> ASSIGNMENT
Go through the records, and copy each line in which the string "semisimple" is present.

** INFORMATION SHOWN follows **

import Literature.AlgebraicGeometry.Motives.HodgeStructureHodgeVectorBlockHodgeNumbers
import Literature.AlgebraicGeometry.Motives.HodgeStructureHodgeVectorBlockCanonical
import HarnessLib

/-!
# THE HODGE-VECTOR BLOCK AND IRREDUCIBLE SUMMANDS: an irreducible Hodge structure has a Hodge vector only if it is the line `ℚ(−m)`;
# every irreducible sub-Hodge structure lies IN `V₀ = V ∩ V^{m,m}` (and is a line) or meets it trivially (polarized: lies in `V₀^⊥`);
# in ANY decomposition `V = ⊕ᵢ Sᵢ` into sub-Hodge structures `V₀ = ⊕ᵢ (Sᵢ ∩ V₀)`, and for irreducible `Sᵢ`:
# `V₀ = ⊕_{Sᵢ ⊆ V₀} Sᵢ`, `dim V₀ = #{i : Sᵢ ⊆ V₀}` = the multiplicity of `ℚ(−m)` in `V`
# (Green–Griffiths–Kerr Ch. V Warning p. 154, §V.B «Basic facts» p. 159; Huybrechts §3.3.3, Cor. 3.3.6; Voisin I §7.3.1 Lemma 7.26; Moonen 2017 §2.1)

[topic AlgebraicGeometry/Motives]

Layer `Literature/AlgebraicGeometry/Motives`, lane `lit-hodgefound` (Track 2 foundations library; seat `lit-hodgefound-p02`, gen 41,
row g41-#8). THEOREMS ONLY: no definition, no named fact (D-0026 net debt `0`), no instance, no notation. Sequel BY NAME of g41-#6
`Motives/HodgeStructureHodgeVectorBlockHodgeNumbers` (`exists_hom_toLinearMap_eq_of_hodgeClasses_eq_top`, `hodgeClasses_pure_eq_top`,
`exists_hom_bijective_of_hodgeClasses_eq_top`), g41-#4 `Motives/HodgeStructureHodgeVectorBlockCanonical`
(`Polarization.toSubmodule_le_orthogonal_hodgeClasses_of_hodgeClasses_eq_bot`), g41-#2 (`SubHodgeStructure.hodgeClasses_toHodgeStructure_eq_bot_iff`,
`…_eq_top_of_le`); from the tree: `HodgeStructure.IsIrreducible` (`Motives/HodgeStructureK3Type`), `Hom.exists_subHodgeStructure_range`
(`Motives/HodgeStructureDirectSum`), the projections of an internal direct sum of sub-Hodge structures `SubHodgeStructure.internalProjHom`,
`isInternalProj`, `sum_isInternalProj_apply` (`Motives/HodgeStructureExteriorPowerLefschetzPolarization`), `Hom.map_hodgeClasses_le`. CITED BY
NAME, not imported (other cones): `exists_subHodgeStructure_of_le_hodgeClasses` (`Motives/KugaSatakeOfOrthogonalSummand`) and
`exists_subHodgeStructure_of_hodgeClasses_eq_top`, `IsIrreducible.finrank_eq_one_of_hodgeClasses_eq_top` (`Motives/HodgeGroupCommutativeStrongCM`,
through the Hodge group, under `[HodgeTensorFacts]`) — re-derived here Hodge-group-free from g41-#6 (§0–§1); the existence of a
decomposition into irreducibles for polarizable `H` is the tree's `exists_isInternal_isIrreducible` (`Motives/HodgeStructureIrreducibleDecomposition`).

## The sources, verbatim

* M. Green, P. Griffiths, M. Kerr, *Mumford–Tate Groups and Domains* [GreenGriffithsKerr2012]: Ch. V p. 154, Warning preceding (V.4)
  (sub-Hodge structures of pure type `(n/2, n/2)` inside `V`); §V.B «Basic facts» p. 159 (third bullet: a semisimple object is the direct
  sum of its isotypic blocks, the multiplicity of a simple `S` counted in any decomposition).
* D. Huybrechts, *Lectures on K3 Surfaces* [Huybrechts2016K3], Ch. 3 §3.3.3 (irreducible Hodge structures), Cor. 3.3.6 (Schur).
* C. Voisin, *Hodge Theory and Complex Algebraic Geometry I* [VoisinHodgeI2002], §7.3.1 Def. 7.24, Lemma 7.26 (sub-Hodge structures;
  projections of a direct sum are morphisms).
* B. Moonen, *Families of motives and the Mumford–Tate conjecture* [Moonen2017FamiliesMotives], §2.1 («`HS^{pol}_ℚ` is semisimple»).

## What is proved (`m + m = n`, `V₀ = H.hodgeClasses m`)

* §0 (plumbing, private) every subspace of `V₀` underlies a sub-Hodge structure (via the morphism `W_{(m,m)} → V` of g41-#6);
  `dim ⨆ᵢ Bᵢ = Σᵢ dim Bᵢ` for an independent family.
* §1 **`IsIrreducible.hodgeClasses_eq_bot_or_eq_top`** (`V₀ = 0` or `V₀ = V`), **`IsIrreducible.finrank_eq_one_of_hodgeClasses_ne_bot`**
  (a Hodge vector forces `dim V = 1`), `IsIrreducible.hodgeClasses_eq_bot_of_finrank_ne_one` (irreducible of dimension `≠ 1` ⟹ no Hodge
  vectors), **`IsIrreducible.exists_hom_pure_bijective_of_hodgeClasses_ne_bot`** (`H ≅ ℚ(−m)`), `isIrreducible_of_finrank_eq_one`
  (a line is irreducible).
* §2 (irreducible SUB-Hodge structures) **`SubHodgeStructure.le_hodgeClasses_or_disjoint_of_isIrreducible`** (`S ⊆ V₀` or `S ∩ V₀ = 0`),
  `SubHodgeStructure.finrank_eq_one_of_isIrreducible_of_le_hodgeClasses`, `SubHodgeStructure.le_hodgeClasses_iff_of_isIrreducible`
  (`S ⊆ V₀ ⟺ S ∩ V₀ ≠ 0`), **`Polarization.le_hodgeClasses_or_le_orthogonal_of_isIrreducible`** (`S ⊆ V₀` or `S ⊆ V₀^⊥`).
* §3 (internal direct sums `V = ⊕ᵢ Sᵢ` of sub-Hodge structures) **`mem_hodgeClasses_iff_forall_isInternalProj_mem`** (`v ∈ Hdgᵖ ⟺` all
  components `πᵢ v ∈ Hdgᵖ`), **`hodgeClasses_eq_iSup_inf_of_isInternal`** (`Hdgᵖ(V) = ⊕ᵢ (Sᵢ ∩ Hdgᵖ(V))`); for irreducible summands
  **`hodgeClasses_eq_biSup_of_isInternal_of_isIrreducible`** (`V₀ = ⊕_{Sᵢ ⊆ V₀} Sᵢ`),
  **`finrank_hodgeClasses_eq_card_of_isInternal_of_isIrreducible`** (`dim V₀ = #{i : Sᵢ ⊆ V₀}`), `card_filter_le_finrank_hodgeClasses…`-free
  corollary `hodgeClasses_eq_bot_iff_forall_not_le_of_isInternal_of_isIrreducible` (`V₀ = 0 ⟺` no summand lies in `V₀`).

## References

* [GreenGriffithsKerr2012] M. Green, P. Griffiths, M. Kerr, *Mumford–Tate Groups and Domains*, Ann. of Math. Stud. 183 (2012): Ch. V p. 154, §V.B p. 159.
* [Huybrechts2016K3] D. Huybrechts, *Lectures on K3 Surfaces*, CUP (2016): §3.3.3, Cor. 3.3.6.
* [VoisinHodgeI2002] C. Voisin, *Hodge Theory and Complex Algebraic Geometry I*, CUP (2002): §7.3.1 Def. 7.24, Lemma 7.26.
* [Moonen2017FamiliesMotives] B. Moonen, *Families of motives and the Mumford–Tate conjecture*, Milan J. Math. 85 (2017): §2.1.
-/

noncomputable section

** End of INFORMATION SHOWN **
** INFORMATION SHOWN follows **

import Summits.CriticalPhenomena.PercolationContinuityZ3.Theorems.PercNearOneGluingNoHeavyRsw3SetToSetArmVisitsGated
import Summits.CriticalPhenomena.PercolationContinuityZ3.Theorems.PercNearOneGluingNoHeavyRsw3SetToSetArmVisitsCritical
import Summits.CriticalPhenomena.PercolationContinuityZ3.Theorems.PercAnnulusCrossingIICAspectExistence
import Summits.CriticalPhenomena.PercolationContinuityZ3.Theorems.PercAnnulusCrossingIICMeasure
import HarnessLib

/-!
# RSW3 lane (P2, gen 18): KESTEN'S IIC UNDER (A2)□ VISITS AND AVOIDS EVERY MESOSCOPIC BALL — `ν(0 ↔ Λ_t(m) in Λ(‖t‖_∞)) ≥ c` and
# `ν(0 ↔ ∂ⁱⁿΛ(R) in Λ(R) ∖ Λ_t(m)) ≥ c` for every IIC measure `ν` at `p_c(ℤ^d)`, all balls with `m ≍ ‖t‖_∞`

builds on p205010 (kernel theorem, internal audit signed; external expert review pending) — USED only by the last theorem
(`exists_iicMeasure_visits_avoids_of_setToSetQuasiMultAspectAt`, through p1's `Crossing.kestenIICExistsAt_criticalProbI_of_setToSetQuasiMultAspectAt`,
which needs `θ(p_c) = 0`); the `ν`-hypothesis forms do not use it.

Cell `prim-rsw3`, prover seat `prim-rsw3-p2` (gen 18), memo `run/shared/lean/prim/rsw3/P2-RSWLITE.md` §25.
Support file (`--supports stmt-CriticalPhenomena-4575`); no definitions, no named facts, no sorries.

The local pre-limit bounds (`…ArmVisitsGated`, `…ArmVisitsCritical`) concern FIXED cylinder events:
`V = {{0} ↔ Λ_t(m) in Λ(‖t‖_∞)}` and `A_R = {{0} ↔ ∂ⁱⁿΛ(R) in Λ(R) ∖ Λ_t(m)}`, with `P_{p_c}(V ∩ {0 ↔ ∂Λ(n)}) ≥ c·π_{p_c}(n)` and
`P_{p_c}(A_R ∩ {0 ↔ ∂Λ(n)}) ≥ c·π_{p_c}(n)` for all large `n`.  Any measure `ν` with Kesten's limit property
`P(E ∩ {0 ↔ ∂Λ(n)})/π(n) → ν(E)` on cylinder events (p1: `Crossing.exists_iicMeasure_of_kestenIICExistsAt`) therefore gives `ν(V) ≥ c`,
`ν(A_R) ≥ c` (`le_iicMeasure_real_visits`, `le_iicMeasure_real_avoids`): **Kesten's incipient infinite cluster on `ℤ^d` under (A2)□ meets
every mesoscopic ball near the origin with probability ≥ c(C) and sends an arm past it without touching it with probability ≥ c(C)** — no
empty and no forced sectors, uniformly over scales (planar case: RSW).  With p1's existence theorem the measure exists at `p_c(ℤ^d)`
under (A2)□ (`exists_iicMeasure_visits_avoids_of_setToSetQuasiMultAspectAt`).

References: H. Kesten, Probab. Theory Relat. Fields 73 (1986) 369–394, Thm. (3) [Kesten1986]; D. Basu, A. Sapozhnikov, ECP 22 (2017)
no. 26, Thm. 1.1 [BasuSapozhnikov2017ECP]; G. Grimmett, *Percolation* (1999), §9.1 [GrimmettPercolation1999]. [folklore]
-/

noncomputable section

** End of INFORMATION SHOWN **

> TASK RESULT
  (sub-Hodge structures of pure type `(n/2, n/2)` inside `V`); §V.B «Basic facts» p. 159 (third bullet: a semisimple object is the direct
* B. Moonen, *Families of motives and the Mumford–Tate conjecture* [Moonen2017FamiliesMotives], §2.1 («`HS^{pol}_ℚ` is semisimple»).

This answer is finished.